The method of claim 33,
The one or more processors, when the indication indicates that the number of layers of the bitstream has not changed in the current frame compared to the number of layers of the bitstream in the previous frame, the layer for the current frame Specifies the indicated number of layers without specifying in the bitstream an indication that the current number of background components in one or more of the layers is the same as the previous number of background components in one or more of the layers of the previous frame. And configured to encode a higher order ambisonic audio signal to produce a bitstream.

The method of claim 32,
A device configured to encode a higher order ambisonic audio signal to generate a bitstream, further comprising a microphone for capturing the higher order ambisonic audio signal.

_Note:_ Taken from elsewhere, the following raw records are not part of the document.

import Mathlib
import Summits.KontsevichZagierPeriods.KontsevichZagierPeriods.Theorems.SoloInformedBandLemma
import HarnessLib
import HarnessLib.Audit

/-!
# SoloInformed — divergence across an adjacent band (PRES-RAT(2), Phase IV-3)

Solo programme `solo-KontsevichZagierPeriods-informed`, session s110.  The measure-theoretic
half of the NON-INTEGRABILITY LEMMA of the PRES-RAT(2) reduction ("a denominator arc cannot
bound the domain"): for a differentiable function `a` on an open interval `(u, v)` and `η > 0`,
the function `(x, y) ↦ 1 / (y − a(x))` is NOT integrable on the adjacent band
`{(x, y) | u < x < v, a(x) < y < a(x) + η}`.

Proof: the shear `(x, t) ↦ (x, a(x) + t η)` (the band straightening `soloInformedBandMap a (a + η)`
of the BAND LEMMA file) maps the rectangle `(u, v) × (0, 1)` onto the band with Jacobian `η`, so by
the change-of-variables criterion integrability on the band is integrability of `(x, t) ↦ 1 / t`
on the rectangle; transporting along `MeasurableEquiv.finTwoArrow` to `ℝ × ℝ` and taking a.e.
sections (Fubini) this would make `t ↦ 1 / t` integrable on `(0, 1)`, which it is not
(`integrableOn_Ioo_rpow_iff`; kept as a local step — the one-variable fact is in the tree).  A comparison corollary packages the form used downstream: no
function `f` with `c ≤ |f (x, y)| · (y − a(x))` on the band (`c > 0`) is integrable on a set
containing the band.

References: folklore (Fubini–Tonelli); used in the PRES-RAT(2) design memo, §0 (NONINT).
-/

noncomputable section

open scoped BigOperators Topology ENNReal
open MeasureTheory Set Filter Metric

namespace Summit.KontsevichZagierPeriods.KontsevichZagierPeriods.Theorems

/-! ### The rectangle `(u, v) × (0, 1)` and Fubini -/

/-- The open rectangle `(u, v) × (0, 1)` in `ℝ²`. [this work] -/
def soloInformedRect (u v : ℝ) : Set (Fin 2 → ℝ) :=
  {x | (u < x 0 ∧ x 0 < v) ∧ (0 < x 1 ∧ x 1 < 1)}

/-- The rectangle as an intersection of coordinate preimages. -/
theorem soloInformedRect_eq (u v : ℝ) :
    soloInformedRect u v =
      (fun x : Fin 2 → ℝ => x 0) ⁻¹' Ioo u v ∩ (fun x : Fin 2 → ℝ => x 1) ⁻¹' Ioo 0 1 := by
  ext x
  simp [soloInformedRect, mem_Ioo]

/-- The rectangle is open. -/
theorem soloInformed_isOpen_rect (u v : ℝ) : IsOpen (soloInformedRect u v) := by
  rw [soloInformedRect_eq]
  exact (isOpen_Ioo.preimage (continuous_apply 0)).inter
    (isOpen_Ioo.preimage (continuous_apply 1))

/-- **Fubini step.** `(x, t) ↦ t⁻¹` is not integrable on the rectangle `(u, v) × (0, 1)`
(`u < v`): almost every `x`-section would be integrable on `(0, 1)`. -/
theorem soloInformed_not_integrableOn_inv_snd {u v : ℝ} (huv : u < v) :
    ¬ IntegrableOn (fun x : Fin 2 → ℝ => (x 1)⁻¹) (soloInformedRect u v) := by
  intro h
  set e : (Fin 2 → ℝ) ≃ᵐ ℝ × ℝ := MeasurableEquiv.finTwoArrow with he_def
  have he : MeasurePreserving e volume volume := volume_preserving_finTwoArrow ℝ
  have hpre : e ⁻¹' (Ioo u v ×ˢ Ioo (0 : ℝ) 1) = soloInformedRect u v := by
    ext x
    simp [he_def, soloInformedRect, Set.mem_prod, mem_Ioo]
  have hcomp : ((fun p : ℝ × ℝ => p.2⁻¹) ∘ e) = fun x : Fin 2 → ℝ => (x 1)⁻¹ := by
    funext x
    simp [he_def]
  have h2 : IntegrableOn (fun p : ℝ × ℝ => p.2⁻¹) (Ioo u v ×ˢ Ioo (0 : ℝ) 1) volume := by
    rw [← he.integrableOn_comp_preimage e.measurableEmbedding, hcomp, hpre]
    exact h
  rw [IntegrableOn, Measure.volume_eq_prod, ← Measure.prod_restrict] at h2
  have hae := h2.prod_right_ae
  -- `t ↦ t⁻¹` is not integrable on `(0, 1)` (`integrableOn_Ioo_rpow_iff` with exponent `-1`)
  have h1D : ¬ IntegrableOn (fun t : ℝ => t⁻¹) (Ioo (0 : ℝ) 1) := by
    intro h1
    have h1' : IntegrableOn (fun t : ℝ => t ^ (-1 : ℝ)) (Ioo (0 : ℝ) 1) := by
      refine h1.congr_fun (fun t _ => ?_) measurableSet_Ioo
      exact (Real.rpow_neg_one t).symm
    have := (intervalIntegral.integrableOn_Ioo_rpow_iff (s := -1) one_pos).1 h1'
    norm_num at this
  have hfalse : ∀ᵐ x ∂(volume.restrict (Ioo u v) : Measure ℝ), False := by
    filter_upwards [hae] with x hx
    exact h1D hx
  rw [eventually_false_iff_eq_bot, ae_eq_bot, Measure.restrict_eq_zero, Real.volume_Ioo] at hfalse
  have hpos : (0 : ℝ≥0∞) < ENNReal.ofReal (v - u) := by
    rw [ENNReal.ofReal_pos]
    linarith
  exact hpos.ne' hfalse

/-! ### The shear onto the adjacent band -/

/-- The band of height `η` adjacent (from above) to the graph of `a` over `(u, v)`:
`{(x, y) | u < x < v, a(x) < y < a(x) + η}`. [this work] -/
def soloInformedAdjBand (a : ℝ → ℝ) (u v η : ℝ) : Set (Fin 2 → ℝ) :=
  {y | (u < y 0 ∧ y 0 < v) ∧ a (y 0) < y 1 ∧ y 1 < a (y 0) + η}

/-- **The straightening maps the rectangle onto the band between `a` and `b`.** -/
theorem soloInformed_bandMap_image_rect {a b : ℝ → ℝ} {u v : ℝ}
    (hlt : ∀ s : ℝ, u < s → s < v → a s < b s) :
    soloInformedBandMap a b '' soloInformedRect u v =
      {y | (u < y 0 ∧ y 0 < v) ∧ a (y 0) < y 1 ∧ y 1 < b (y 0)} := by
  ext y
  constructor
  · rintro ⟨x, hx, rfl⟩
    have h0 := hx.1
    have h1 := hx.2
    have hba : 0 < b (x 0) - a (x 0) := sub_pos.2 (hlt _ h0.1 h0.2)
    refine ⟨h0, ?_, ?_⟩
    · simp only [soloInformedBandMap_apply_zero, soloInformedBandMap_apply_one]
      nlinarith [h1.1]
    · simp only [soloInformedBandMap_apply_zero, soloInformedBandMap_apply_one]
      nlinarith [h1.2]
  · rintro ⟨h0, ha, hb⟩
    have hba : 0 < b (y 0) - a (y 0) := by linarith
    refine ⟨![y 0, (y 1 - a (y 0)) / (b (y 0) - a (y 0))], ⟨?_, ?_⟩, ?_⟩
    · simpa using h0
    · refine ⟨?_, ?_⟩
      · simp only [Fin.isValue, Matrix.cons_val_one, Matrix.cons_val_fin_one]
        exact div_pos (by linarith) hba
      · simp only [Fin.isValue, Matrix.cons_val_one, Matrix.cons_val_fin_one]
        rw [div_lt_one hba]
        linarith
    · funext i
      fin_cases i
      · simp [soloInformedBandMap]
      · simp only [soloInformedBandMap, Fin.mk_one, Fin.isValue, Matrix.cons_val_one,
          Matrix.cons_val_fin_one, Matrix.cons_val_zero]
        field_simp
        ring

/-- The adjacent band is the image of the rectangle under the shear `(x, t) ↦ (x, a(x) + t η)`. -/
theorem soloInformed_shear_image {a : ℝ → ℝ} {u v η : ℝ} (hη : 0 < η) :
    soloInformedBandMap a (fun s => a s + η) '' soloInformedRect u v = soloInformedAdjBand a u v η := by
  rw [soloInformed_bandMap_image_rect (fun s _ _ => by linarith)]
  rfl

/-- The adjacent band is open when `a` is continuous on `(u, v)`. -/
theorem soloInformed_isOpen_adjBand {a : ℝ → ℝ} {u v η : ℝ} (ha : ContinuousOn a (Ioo u v)) :
    IsOpen (soloInformedAdjBand a u v η) := by
  have hU : IsOpen {y : Fin 2 → ℝ | u < y 0 ∧ y 0 < v} :=
    isOpen_Ioo.preimage (continuous_apply 0)
  have hc : ContinuousOn (fun y : Fin 2 → ℝ => y 1 - a (y 0)) {y : Fin 2 → ℝ | u < y 0 ∧ y 0 < v} := by
    refine ((continuous_apply 1).continuousOn).sub ?_
    exact ha.comp (continuous_apply 0).continuousOn fun y hy => hy
  have h := hc.isOpen_inter_preimage hU (isOpen_Ioo (a := 0) (b := η))
  convert h using 1
  ext y
  simp only [soloInformedAdjBand, mem_setOf_eq, mem_inter_iff, mem_preimage, mem_Ioo]
  constructor
  · rintro ⟨h0, h1, h2⟩
    exact ⟨h0, by linarith, by linarith⟩
  · rintro ⟨h0, h1, h2⟩
    exact ⟨h0, by linarith, by linarith⟩

/-- **SHEAR DIVERGENCE.**  For `a` differentiable on `(u, v)` (`u < v`) and `η > 0`, the function
`(x, y) ↦ (y − a(x))⁻¹` is not integrable on the adjacent band
`{u < x < v, a(x) < y < a(x) + η}`. -/
theorem soloInformed_not_integrableOn_shear {a a' : ℝ → ℝ} {u v η : ℝ} (huv : u < v)
    (hη : 0 < η) (ha : ∀ s : ℝ, u < s → s < v → HasDerivAt a (a' s) s) :
    ¬ IntegrableOn (fun y : Fin 2 → ℝ => (y 1 - a (y 0))⁻¹) (soloInformedAdjBand a u v η) := by
  intro h
  set b : ℝ → ℝ := fun s => a s + η with hb_def
  have hlt : ∀ x ∈ soloInformedRect u v, a (x 0) < b (x 0) := fun x _ => by
    simp only [hb_def]
    linarith
  have hderiv : ∀ x ∈ soloInformedRect u v,
      HasFDerivWithinAt (soloInformedBandMap a b) (soloInformedBandDeriv a b a' a' x)
        (soloInformedRect u v) x := fun x hx =>
    (soloInformed_hasFDerivAt_bandMap (ha _ hx.1.1 hx.1.2)
      ((ha _ hx.1.1 hx.1.2).add_const η)).hasFDerivWithinAt
  have hinj : InjOn (soloInformedBandMap a b) (soloInformedRect u v) :=
    soloInformed_injOn_bandMap hlt
  have hmeas : MeasurableSet (soloInformedRect u v) := (soloInformed_isOpen_rect u v).measurableSet
  rw [← soloInformed_shear_image hη,
    integrableOn_image_iff_integrableOn_abs_det_fderiv_smul volume hmeas hderiv hinj] at h
  have h' : IntegrableOn (fun x : Fin 2 → ℝ => (x 1)⁻¹) (soloInformedRect u v) := by
    refine h.congr_fun (fun x hx => ?_) hmeas
    have hx1 : x 1 ≠ 0 := hx.2.1.ne'
    have hba : b (x 0) - a (x 0) = η := by simp [hb_def]
    dsimp only
    rw [soloInformed_det_bandDeriv, hba, abs_of_pos hη, smul_eq_mul,
      soloInformedBandMap_apply_zero, soloInformedBandMap_apply_one, hba]
    field_simp
    ring
  exact soloInformed_not_integrableOn_inv_snd huv h'

/-- **Comparison form.**  If `c > 0`, `f` satisfies `c ≤ |f (x, y)| · (y − a(x))` on the adjacent
band and the band lies in `Ω`, then `f` is not integrable on `Ω`. -/
theorem soloInformed_not_integrableOn_of_shear_bound {a a' : ℝ → ℝ} {u v η c : ℝ}
    {f : (Fin 2 → ℝ) → ℝ} {Ω : Set (Fin 2 → ℝ)} (huv : u < v) (hη : 0 < η) (hc : 0 < c)
    (ha : ∀ s : ℝ, u < s → s < v → HasDerivAt a (a' s) s)
    (hΩ : soloInformedAdjBand a u v η ⊆ Ω)
    (hbound : ∀ y ∈ soloInformedAdjBand a u v η, c ≤ |f y| * (y 1 - a (y 0)))
    (hf : IntegrableOn f Ω) : False := by
  have hcont : ContinuousOn a (Ioo u v) := fun s hs =>
    (ha s hs.1 hs.2).continuousAt.continuousWithinAt
  have hopen := soloInformed_isOpen_adjBand (η := η) hcont
  have hfB : IntegrableOn f (soloInformedAdjBand a u v η) := hf.mono_set hΩ
  have hg : ContinuousOn (fun y : Fin 2 → ℝ => (y 1 - a (y 0))⁻¹) (soloInformedAdjBand a u v η) := by
    refine ContinuousOn.inv₀ ?_ fun y hy => by linarith [hy.2.1]
    refine ((continuous_apply 1).continuousOn).sub ?_
    exact hcont.comp (continuous_apply 0).continuousOn fun y hy => hy.1
  refine soloInformed_not_integrableOn_shear huv hη ha ?_
  refine Integrable.mono (hfB.smul (c⁻¹)) (hg.aestronglyMeasurable hopen.measurableSet) ?_
  refine (ae_restrict_iff' hopen.measurableSet).2 (Eventually.of_forall fun y hy => ?_)
  have hd : 0 < y 1 - a (y 0) := by linarith [hy.2.1]
  have hb := hbound y hy
  rw [Real.norm_eq_abs, abs_of_pos (inv_pos.2 hd), Pi.smul_apply, smul_eq_mul, norm_mul,
    Real.norm_eq_abs, Real.norm_eq_abs, abs_of_pos (inv_pos.2 hc)]
  rw [inv_le_iff_one_le_mul₀ hd]
  have : 1 ≤ c⁻¹ * (|f y| * (y 1 - a (y 0))) := by
    rw [le_inv_mul_iff₀ hc]
    simpa using hb
  calc (1 : ℝ) ≤ c⁻¹ * (|f y| * (y 1 - a (y 0))) := this
    _ = c⁻¹ * |f y| * (y 1 - a (y 0)) := by ring

end Summit.KontsevichZagierPeriods.KontsevichZagierPeriods.Theorems

end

A method for generating a bitstream representing a high-order ambisonic audio signal,
Specifying, by one or more processors, an indication of whether the higher order ambisonic audio signal is provided in multiple layers;
Specifying an indication of the number of layers in the bitstream, by the one or more processors, subsequent to specifying an indication of whether the higher order ambisonic audio signal is provided in multiple layers;
Specifying, by the one or more processors, an indication of the number of channels included in the bitstream; And
And outputting, by the one or more processors, the bitstream containing the indicated number of layers including the indicated number of channels, a bitstream representing a higher order ambisonic audio signal.

The method of claim 36,
The layers are a bitstream representing a hierarchical, higher-order ambisonic audio signal to provide a higher resolution representation of the higher-order ambisonic audio signal when the first layer is combined with the second layer. How to create it.

The method of claim 36,
The layers of the bitstream include a base layer and an enhancement layer, and
The method further comprises applying a de-correlation transform for one or more channels of the base layer to obtain a decorrelated representation of background components of the higher-order ambisonic audio signal, the higher-order ambisonic audio signal. A method of generating a bitstream representing.

The method of claim 38,
The de-correlation transform is U of UHJ transform referencing U from universal (UD-4), H of UHJ transform referencing H from matrix H, and J of UHJ transform referencing J from system 45J. A method of generating a bitstream representing a higher order ambisonic audio signal, comprising a UHJ transform having.

The method of claim 38,
The de-correlation transform comprises a mode matrix transform, a method for generating a bitstream representing a higher order ambisonic audio signal.